“The U.S. government claims that it’s not engaged in hostilities unless U.S. troops are on the ground being shot at by the enemy,” Senator Mike Lee, a Utah Republican and co-sponsor of the resolution, said on the Senate floor last week. “It stretches the imagination, and it stretches the English language beyond its breaking point, to suggest the U.S. military is not engaged in hostilities in Yemen.”
Senator Elizabeth Warren, Democrat of Massachusetts, said the resolution would allow American-backed counterterrorism operations against Al Qaeda in other parts of Yemen to continue, but would “ensure that the United States is not giving the Saudis a blank check to bomb Yemen and worsen the humanitarian crisis.”
In a sometimes testy Senate Armed Services Committee hearing last week, some senators accused the Pentagon of being complicit in the errant bombing campaign.
“We are enabling the Saudis to continue their battle there,” said Senator Mazie K. Hirono, Democrat of Hawaii.
“We’re not parties to this conflict,” replied Gen. Joseph L. Votel, the head of the Pentagon’s Central Command, which oversees operations in the Middle East.
“We’re helping them,,” Ms. Hirono shot back. “We’re enabling the Saudis.”
American advisers do not give direct or indirect approval on target selection or execution of bombings, Pentagon officials say. Rather, they give advice on targeting procedures and facilitate checks of a list of “no-strike” buildings, like mosques and marketplaces. More recently, they have helped the Saudis to improve the effectiveness of their Patriot antimissile systems, officials said.
“We can help them. We can advise them. We can share our lessons learned on how to more effectively apply their capabilities,” General Votel said.
But the general acknowledged that the military does not track where an American-refueled Saudi jet is going, what targets it strikes or the results of the mission.
Yemen, one of the poorest nations in the Arab world, has been convulsed by civil strife since the Houthis, Shiite rebels from the north aligned with Iran, stormed the capital, Sana, in 2014 and then ousted the government of President Abdu Rabbu Mansour Hadi, the Americans’ main counterterrorism partner.
In March 2015, Saudi Arabia and a coalition of Arab nations began a military campaign aimed at pushing back the Houthis and restoring the government. That campaign has so far failed to do so, and has instead caused the world’s most severe humanitarian crisis, with the worst outbreak of cholera in contemporary history and widespread child malnutrition.
Last year, Saudi Arabia said it was engaging in a $750 million, multiyear training program through the American military, and taking several other measures, to help prevent the accidental killing of civilians in the air campaign against Houthi rebels.
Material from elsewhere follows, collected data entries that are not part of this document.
import Summits.MatrixMultiplication.OmegaCensus.SmallFormats.HenselLiftObstructionInt
import Summits.MatrixMultiplication.OmegaCensus.SmallFormats.HenselLiftObstruction455
import HarnessLib

/-!
# ω-census family (a): the tree-held `𝔽₂` scheme `⟨4,5,5⟩:73` (Arai–Ichikawa–Hukushima 2024) is congruent mod `2` to no integer scheme

Cell `pub-omega` (unit `pub-omega-tensor`, gen 2), topic `Summits/MatrixMultiplication/OmegaCensus`.  Framing (verbatim):
lottery ticket; floor = certified bounds/negative ranges.  HONEST FRAMING: a one-line corollary about ONE explicit published
object (`SchemeMod2_455.not_liftsToZMod4` + `HenselObstruction.not_intLift_of_not_zmod4Lift`); not progress on `ω`.
Arai–Ichikawa–Hukushima (ISSAC 2024) obtained rank `73` for `⟨4,5,5⟩` "in characteristic 2"; Perminov (2026) lists
`(4,5,5:73)` as non-liftable.  Here: no integer scheme with `73` products is congruent modulo `2` to the tree-held scheme
`SchemeMod2_455.c1/c2/c3`.  Theorems only.

## References
* Y. Arai, Y. Ichikawa, K. Hukushima, *Adaptive flip graph algorithm for matrix multiplication*, ISSAC 2024, arXiv:2312.16960. [AraiIchikawaHukushima2024]
* M. Kauers, J. Moosbauer, *Flip graphs for matrix multiplication*, ISSAC 2023, arXiv:2212.01175, §5. [KauersMoosbauer2022FlipGraphs]
-/

namespace Summit.MatrixMultiplication.OmegaCensus

open scoped BigOperators
open Literature.Computability.AlgebraicComplexity
open Literature.Computability.AlgebraicComplexity.MatMulCellCheck

/-- **The tree-held Arai–Ichikawa–Hukushima `𝔽₂` scheme `⟨4,5,5⟩:73` is congruent modulo `2` to no integer scheme with
`73` products** (kernel certificate `SchemeMod2_455.not_liftsToZMod4`). -/
theorem SchemeMod2_455.not_intLift :
    ¬ ∃ (W : Fin 73 → Fin 4 × Fin 5 → ℤ) (U : Fin 73 → Fin 4 × Fin 5 → ℤ) (V : Fin 73 → Fin 5 × Fin 5 → ℤ),
      (∀ t a, W t a ≡ tz SchemeMod2_455.c1 t.val (a.2.val + 5 * a.1.val) [ZMOD 2]) ∧
      (∀ t b, U t b ≡ tz SchemeMod2_455.c2 t.val (b.2.val + 5 * b.1.val) [ZMOD 2]) ∧
      (∀ t c, V t c ≡ tz SchemeMod2_455.c3 t.val (c.2.val + 5 * c.1.val) [ZMOD 2]) ∧
      matMulTensor ℤ 4 5 5 = ∑ t, triad (W t) (U t) (V t) :=
  HenselObstruction.not_intLift_of_not_zmod4Lift 4 5 5 73 _ _ _ SchemeMod2_455.not_liftsToZMod4

end Summit.MatrixMultiplication.OmegaCensus
import Mathlib
import Summits.KontsevichZagierPeriods.Zeta5Search.AtlasCellRecB
import Summits.KontsevichZagierPeriods.Zeta5Search.UniversalDigitCells
import Summits.KontsevichZagierPeriods.Zeta5Search.CasoratianClassBoundShift
import Summits.KontsevichZagierPeriods.Zeta5Search.RecordCellAAtlasNotMin
import Summits.KontsevichZagierPeriods.Zeta5Search.LevelClassDigits
import HarnessLib

/-!
# ζ(5) search — gen-2 g9's `RecordCellBClassData` and `RecordCellBBonus` BY NAME (HONEST FRAMING: systematic search; no irrationality claim unless certified)

Cell `pub-zeta5`, GEN-2 seat generation 19.  gen-2 g9 typed the class structure of the RECORD cell B (`12n < p < 12.5n` on
`b(n) = n·(41; 17,…,11)`, REPORT-gen2-g9 §6.4 (B1)–(B4)) as `ClusterValuation.RecordCellBClassData` and the first-digit bonus as
`ClusterValuation.RecordCellBBonus` (`casLB + 1 ≤ v_p(Cas₇)`).  Both were left `@[conjecture]` when census g11's `CellAtlas.RecordCellB` itself
became a theorem through P1 g8's atlas machine (`AtlasCellRecBP1/P2`, `AtlasCellRecB.holds`).  This file reads both statements off that machine
output, exactly as P1 g6's `RecordCellDClassDataProof` did for cell D from the hand atlas: the class exponents are `≥ −5` (`AtlasCellRecB.exp_ge`),
the class of `12n` is a multipole class of exponent `−5` (the body of `AtlasCellRecB.witness`), every deep class is a centre-free bare three-point
class of one of the four types `(−1,−5,1)`, `(1,−5,−1)`, `(0,−6,1)`, `(1,−6,0)` (`AtlasCellRecB.deep_types` + `LevelClass.classSet_level`), hence
**`casLB (bRec n) p = −7`** (`VB = −5`, `rowMin = 3 − 5 = −2`, by reading the `List.min?` definitions as in `CellD.casLB_bRecD`), and the bonus is
`AtlasCellRecB.holds` (`v ≥ −6 = casLB + 1`).  `p`-adic bookkeeping of explicit rationals; nothing here bears on irrationality.
-/

open Finset

namespace Summit.KontsevichZagierPeriods.Zeta5Search.RecordCellBData

open Summit.KontsevichZagierPeriods.Zeta5Search.ClusterValuation
open Summit.KontsevichZagierPeriods.Zeta5Search.CasoratianValuation (InPolytope shift casoratian)
open Summit.KontsevichZagierPeriods.Zeta5Search.WedgeDictionary (dOf)
open Summit.KontsevichZagierPeriods.Zeta5Search.CellKit
open Summit.KontsevichZagierPeriods.Zeta5Search.CellA (classExp_le_classNu)
open Summit.KontsevichZagierPeriods.Zeta5Search.AtlasRayRecord
open Summit.KontsevichZagierPeriods.Zeta5Search.AtlasCellRecB

variable {p : ℕ} [hp : Fact p.Prime]

/-! ### §1 The class of `12n` (the body of `AtlasCellRecB.witness`, with the residue made explicit) -/

set_option maxHeartbeats 800000 in
/-- `x = 12n` is a multipole class of exponent `−5` for every prime of the cell. -/
theorem witness12 {n : ℕ} (h1 : 12 * n < p) (h2 : 2 * p < 25 * n) :
    12 * n ∈ multipoleClasses (bLin (11 * n) (7 * n) n) p ∧ classExp (bLin (11 * n) (7 * n) n) p (12 * n) = -5 := by
  have h0 : (0 : ℤ) ≤ (bLin (11 * n) (7 * n) n) 0 := by rw [b0_int]; positivity
  have hx : 12 * n < p := by omega
  have hL1 : 12 * n + 2 * p ≤ ((bLin (11 * n) (7 * n) n) 0).toNat := by rw [b0_toNat]; omega
  have hL2 : ((bLin (11 * n) (7 * n) n) 0).toNat < 12 * n + 2 * p + p := by rw [b0_toNat]; omega
  have hF := pointFacts n p (12 * n)
  have c2 : 12 * n ≤ (12 * n) := by omega
  have c3 : (12 * n) < 13 * n := by omega
  have c4 : 24 * n < (12 * n) + p := by omega
  have c5 : (12 * n) + p ≤ 25 * n := by omega
  have c6 : 30 * n < (12 * n) + 2 * p := by omega
  have e0 : netExp (bLin (11 * n) (7 * n) n) ((12 * n)) = (-1) := hF.2.2.1 c2 c3
  have e1 : netExp (bLin (11 * n) (7 * n) n) ((12 * n) + p) = (-5) := hF.2.2.2.2.2.2.2.2.1 c4 c5
  have e2 : netExp (bLin (11 * n) (7 * n) n) ((12 * n) + 2 * p) = 1 := hF.2.2.2.2.2.2.2.2.2.2.2.1 c6
  have hc : ¬ CentreIn (bLin (11 * n) (7 * n) n) p (12 * n) := by
    rw [centreIn_iff_last (bLin (11 * n) (7 * n) n) (L := 2) hx hL1 hL2 h0, b0_toNat]; omega
  refine ⟨Finset.mem_filter.2 ⟨Finset.mem_range.2 hx, ?_⟩, ?_⟩
  · rw [CellD.classPoleCount_level (bLin (11 * n) (7 * n) n) (L := 2) hx hL1 hL2 tau2 (fun k hk => by interval_cases k <;> norm_num [tau2, e0, e1, e2])]
    decide
  · rw [classExp_L2 (p := p) (n := n) (x := 12 * n) hx (by omega) (by omega), if_neg (fun h => hc h.2), e0, e1, e2]
    norm_num

/-! ### §2 `casLB = −7` on the cell -/

/-- **`casLB (b(n)) p = −7`** for `12n < p < 12.5n`: `VB = −5` (attained at the class of `12n`; every pole class has `ν ≥ E ≥ −5`) and
`rowMin = 3 + (−5) = −2` (single-pole rows give `1`, the excess row is absent or `0`). -/
theorem casLB_recB {n : ℕ} (h1 : 12 * n < p) (h2 : 2 * p < 25 * n) (hp2 : p % 2 = 1) : casLB (bLin (11 * n) (7 * n) n) p = -7 := by
  obtain ⟨hx₀m, hE⟩ := witness12 (p := p) h1 h2
  have hx₀p : 12 * n < p := h1
  have hcnt : 2 ≤ classPoleCount (bLin (11 * n) (7 * n) n) p (12 * n) := (Finset.mem_filter.1 hx₀m).2
  have hpole : 1 ≤ classPoleCount (bLin (11 * n) (7 * n) n) p (12 * n) := by omega
  obtain ⟨v, hv⟩ := vbMin_isSome (bLin (11 * n) (7 * n) n) hx₀p hpole
  obtain ⟨r, hr⟩ := rowMin_isSome (bLin (11 * n) (7 * n) n) hx₀p hpole
  have hLB : casLB (bLin (11 * n) (7 * n) n) p = v + r := by simp [casLB, hv, hr]
  have hν₀ : classNu (bLin (11 * n) (7 * n) n) p (12 * n) = -5 := by
    unfold classNu; rw [if_neg (fun h => by omega), hE]
  have hv1 : v ≤ -5 := by have := vbMin_le (bLin (11 * n) (7 * n) n) hv hx₀p hpole; rwa [hν₀] at this
  have hr1 : r ≤ -2 := by have := rowMin_le_multi (bLin (11 * n) (7 * n) n) hr hx₀p hcnt; rw [hE] at this; omega
  have hv2 : -5 ≤ v := by
    obtain ⟨hmem, -⟩ := List.min?_eq_some_iff.1 hv
    obtain ⟨y, hy, rfl⟩ := List.mem_map.1 hmem
    obtain ⟨hyp, -⟩ := List.mem_filter.1 hy
    rw [List.mem_range] at hyp
    exact (exp_ge (p := p) h1 h2 hp2 hyp).trans (classExp_le_classNu _ _ _)
  have hr2 : -2 ≤ r := by
    obtain ⟨hmem, -⟩ := List.min?_eq_some_iff.1 hr
    rcases List.mem_append.1 hmem with h | h
    · obtain ⟨y, hy, hz⟩ := List.mem_filterMap.1 h
      rw [List.mem_range] at hy
      by_cases hc1 : classPoleCount (bLin (11 * n) (7 * n) n) p y = 1
      · rw [if_pos hc1] at hz; simp at hz; omega
      · rw [if_neg hc1] at hz
        by_cases hc2 : 2 ≤ classPoleCount (bLin (11 * n) (7 * n) n) p y
        · rw [if_pos hc2] at hz
          simp at hz
          have := exp_ge (p := p) h1 h2 hp2 hy
          omega
        · rw [if_neg hc2] at hz; simp at hz
    · split_ifs at h with hd
      · simp at h; omega
      · simp at h
  omega

/-! ### §3 The deep classes: bare three-point classes of the four types -/

/-- Every class of exponent `−5` is centre-free, equals `{x, x+p, x+2p}`, and has one of the four census types. -/
theorem deep_class {n x : ℕ} (h1 : 12 * n < p) (h2 : 2 * p < 25 * n) (hp2 : p % 2 = 1) (hx : x < p)
    (hE : classExp (bLin (11 * n) (7 * n) n) p x = -5) :
    ¬ CentreIn (bLin (11 * n) (7 * n) n) p x ∧ classSet (bLin (11 * n) (7 * n) n) p x = {x, x + p, x + 2 * p} ∧
      ((netExp (bLin (11 * n) (7 * n) n) x = -1 ∧ netExp (bLin (11 * n) (7 * n) n) (x + p) = -5 ∧
          netExp (bLin (11 * n) (7 * n) n) (x + 2 * p) = 1) ∨
       (netExp (bLin (11 * n) (7 * n) n) x = 1 ∧ netExp (bLin (11 * n) (7 * n) n) (x + p) = -5 ∧
          netExp (bLin (11 * n) (7 * n) n) (x + 2 * p) = -1) ∨
       (netExp (bLin (11 * n) (7 * n) n) x = 0 ∧ netExp (bLin (11 * n) (7 * n) n) (x + p) = -6 ∧
          netExp (bLin (11 * n) (7 * n) n) (x + 2 * p) = 1) ∨
       (netExp (bLin (11 * n) (7 * n) n) x = 1 ∧ netExp (bLin (11 * n) (7 * n) n) (x + p) = -6 ∧
          netExp (bLin (11 * n) (7 * n) n) (x + 2 * p) = 0)) := by
  obtain ⟨hcen, L, e, hL, hL', he, hmap⟩ := deep_types (p := p) h1 h2 hp2 hx hE
  have hLen : L = 2 := by
    rcases hmap with h | h | h | h <;> · have := congrArg List.length h; simpa using this
  subst hLen
  have e0 := he 0 (by omega); have e1 := he 1 (by omega); have e2 := he 2 (by omega)
  simp only [zero_mul, add_zero, one_mul] at e0 e1
  refine ⟨hcen, ?_, ?_⟩
  · rw [LevelClass.classSet_level (bLin (11 * n) (7 * n) n) hx hL hL']
    ext s
    simp only [mem_image, mem_range, mem_insert, mem_singleton]
    constructor
    · rintro ⟨k, hk, rfl⟩
      interval_cases k <;> simp
    · rintro (rfl | rfl | rfl)
      exacts [⟨0, by omega, by ring⟩, ⟨1, by omega, by ring⟩, ⟨2, by omega, by ring⟩]
  · have hl : (List.range (2 + 1)).map e = [e 0, e 1, e 2] := by simp [List.range_succ]
    rw [hl] at hmap
    simp only [List.reverse_cons, List.reverse_nil, List.nil_append, List.cons_append, List.cons.injEq, and_true] at hmap
    rw [e0, e1, e2]
    rcases hmap with ⟨a, b, c⟩ | ⟨a, b, c⟩ | ⟨a, b, c⟩ | ⟨a, b, c⟩
    · exact Or.inl ⟨a, b, c⟩
    · exact Or.inr (Or.inl ⟨a, b, c⟩)
    · exact Or.inr (Or.inr (Or.inl ⟨a, b, c⟩))
    · exact Or.inr (Or.inr (Or.inr ⟨a, b, c⟩))

/-! ### §4 gen-2 g9's two statements, by name -/

/-- **`ClusterValuation.RecordCellBClassData` (gen-2 g9, REPORT-gen2-g9 §6.4) is a THEOREM.** -/
theorem recordCellBClassData_holds : RecordCellBClassData := by
  intro n p hn2 hprime hp24 hp25
  haveI : Fact p.Prime := ⟨hprime⟩
  have h1 : 12 * n < p := by omega
  have hp2 : p % 2 = 1 := Nat.odd_iff.1 (hprime.odd_of_ne_two (by omega))
  rw [bRec_eq_bLin]
  refine ⟨casLB_recB (p := p) h1 hp25 hp2, fun x hx => exp_ge (p := p) h1 hp25 hp2 hx, witness12 (p := p) h1 hp25, ?_,
    fun x hx hE => deep_class (p := p) h1 hp25 hp2 hx hE⟩
  rw [dOf_bLin]; push_cast; omega

/-- **`ClusterValuation.RecordCellBBonus` (gen-2 g9) is a THEOREM**: `casLB + 1 = −6 ≤ v_p(Cas₇(b(n)))` on the cell (`casLB_recB` + `AtlasCellRecB.holds`). -/
theorem recordCellBBonus_holds : RecordCellBBonus := by
  intro n p hn2 hprime hp24 hp25 hne
  have h1 : 12 * n < p := by omega
  have hp2 : p % 2 = 1 := Nat.odd_iff.1 (hprime.odd_of_ne_two (by omega))
  haveI : Fact p.Prime := ⟨hprime⟩
  have hLB : casLB (bRec n) p = -7 := by rw [bRec_eq_bLin]; exact casLB_recB (p := p) h1 hp25 hp2
  rw [hLB]
  have := AtlasCellRecB.holds n p hn2 hprime h1 hp25 hne
  push_cast
  linarith

end Summit.KontsevichZagierPeriods.Zeta5Search.RecordCellBData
It was a tacit acknowledgment of the weaknesses of the Saudi armed forces.
Human rights groups say Saudi Arabia has failed to meet its promises. “Saudi Arabia had made pledges to make its engagement in Yemen less deadly and destructive,” said Scott Paul, a policy specialist on Yemen at Oxfam America. “We do see the stark evidence that the situation has continued to deteriorate — innocent civilians continue to be caught up and killed in this crisis.”
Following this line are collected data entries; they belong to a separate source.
/-- A morphism of collections of data is FROBENIUS-PRESERVING at `v` when its line isomorphism carries the distinguished
element of `R_{X,v}` to that of `R_{Y,v}` (as the isomorphisms `R_{≥0}(†D^⊢)_v ⥲ R_{≥0}(‡D^⊢)_v` induced by `D^⊢`-prime-strip
isomorphisms do, and as the local isomorphisms `Ψ^R_{‡F^⊢_v} ⥲ R_{≥0}(‡D^⊢_v)` of Prop 4.2 (ii)/4.4 (ii) do).
[cite: Mochizuki2012, Prop 4.2 (ii) p.124] -/
def Hom.IsFrobPreservingAt {X Y : RlfData.{u, w} V} (f : X ⟶ Y) (v : V) : Prop :=
  f.lineIso v (X.line v).frob = (Y.line v).frob

/-- A Frobenius-preserving line isomorphism PINS THE DEGREE: `deg = c_{X,v}/c_{Y,v}`. [cite: Mochizuki2012, Cor 4.6 (ii) p.138] -/
theorem deg_eq_of_isFrobPreservingAt {X Y : RlfData.{u, w} V} (f : X ⟶ Y) (v : V) (h : f.IsFrobPreservingAt v) :
    f.deg = X.rhoCoeff v / Y.rhoCoeff v := by
  have hf := f.lineIso_frob v
  rw [h] at hf
  have h2 : f.deg * Y.rhoCoeff v / X.rhoCoeff v = 1 :=
    (Y.line v).smul_frob_injective
      (show (f.deg * Y.rhoCoeff v / X.rhoCoeff v) • (Y.line v).frob = (1 : ℝ) • (Y.line v).frob by
        rw [one_smul]; exact hf.symm)
  have hy := Y.rhoCoeff_ne_zero v
  have hx := X.rhoCoeff_ne_zero v
  field_simp at h2
  field_simp
  linarith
A report to the United Nations Security Council in January described coalition “precautionary measures” as “largely inadequate and ineffective,” and said that “the use of precision-guided weapons is a strong indicator that the intended targets were those affected by the airstrikes.”
With Saudi Arabia flying as many as 200 missions a day in Yemen, the kingdom is seeking to buy more of those precision-guided weapons. Thomas A. Kennedy, the chief executive of Raytheon, met with State Department officials this month to promote the proposed sale of munitions to Saudi Arabia and the Emirates.
“We value our 50-year partnership with the Kingdom of Saudi Arabia and look forward to continuing to help meet their security needs,” said Michael F. Doble, a spokesman for Raytheon.
The purchase, said William Hartung, the director of the Arms and Security Project at the Center for International Policy, would be “substantial by standards of U.S.-Saudi trade in munitions, certainly one of the largest if not the largest for systems of the kind it likely includes.”
In 2017, the United States sold roughly $610 million in weapons and munitions to Saudi Arabia and $48 million in firearms to the Emirates. Bigger equipment, however, such as missile defense systems, made up a large portion of the purchases for both countries over the past year.
During his trip to Saudi Arabia last year, his first overseas visit as president, Mr. Trump offered the kingdom a $110 billion arms package. A portion of his pledge — roughly $23.7 billion — had already been authorized under the Obama administration.
Human rights groups have long tied American-made weapons to the conflict in Yemen. A May 2017 report from Human Rights Watch said Raytheon-made munitions had been used in at least four Saudi-led coalition strikes on innocents.
In one such attack, 31 civilians were killed and another 42 were wounded, according to the report. Human Rights Watch recovered a portion of one of the bombs used in the strike that had Raytheon production markings and a manufacture date of October 2015.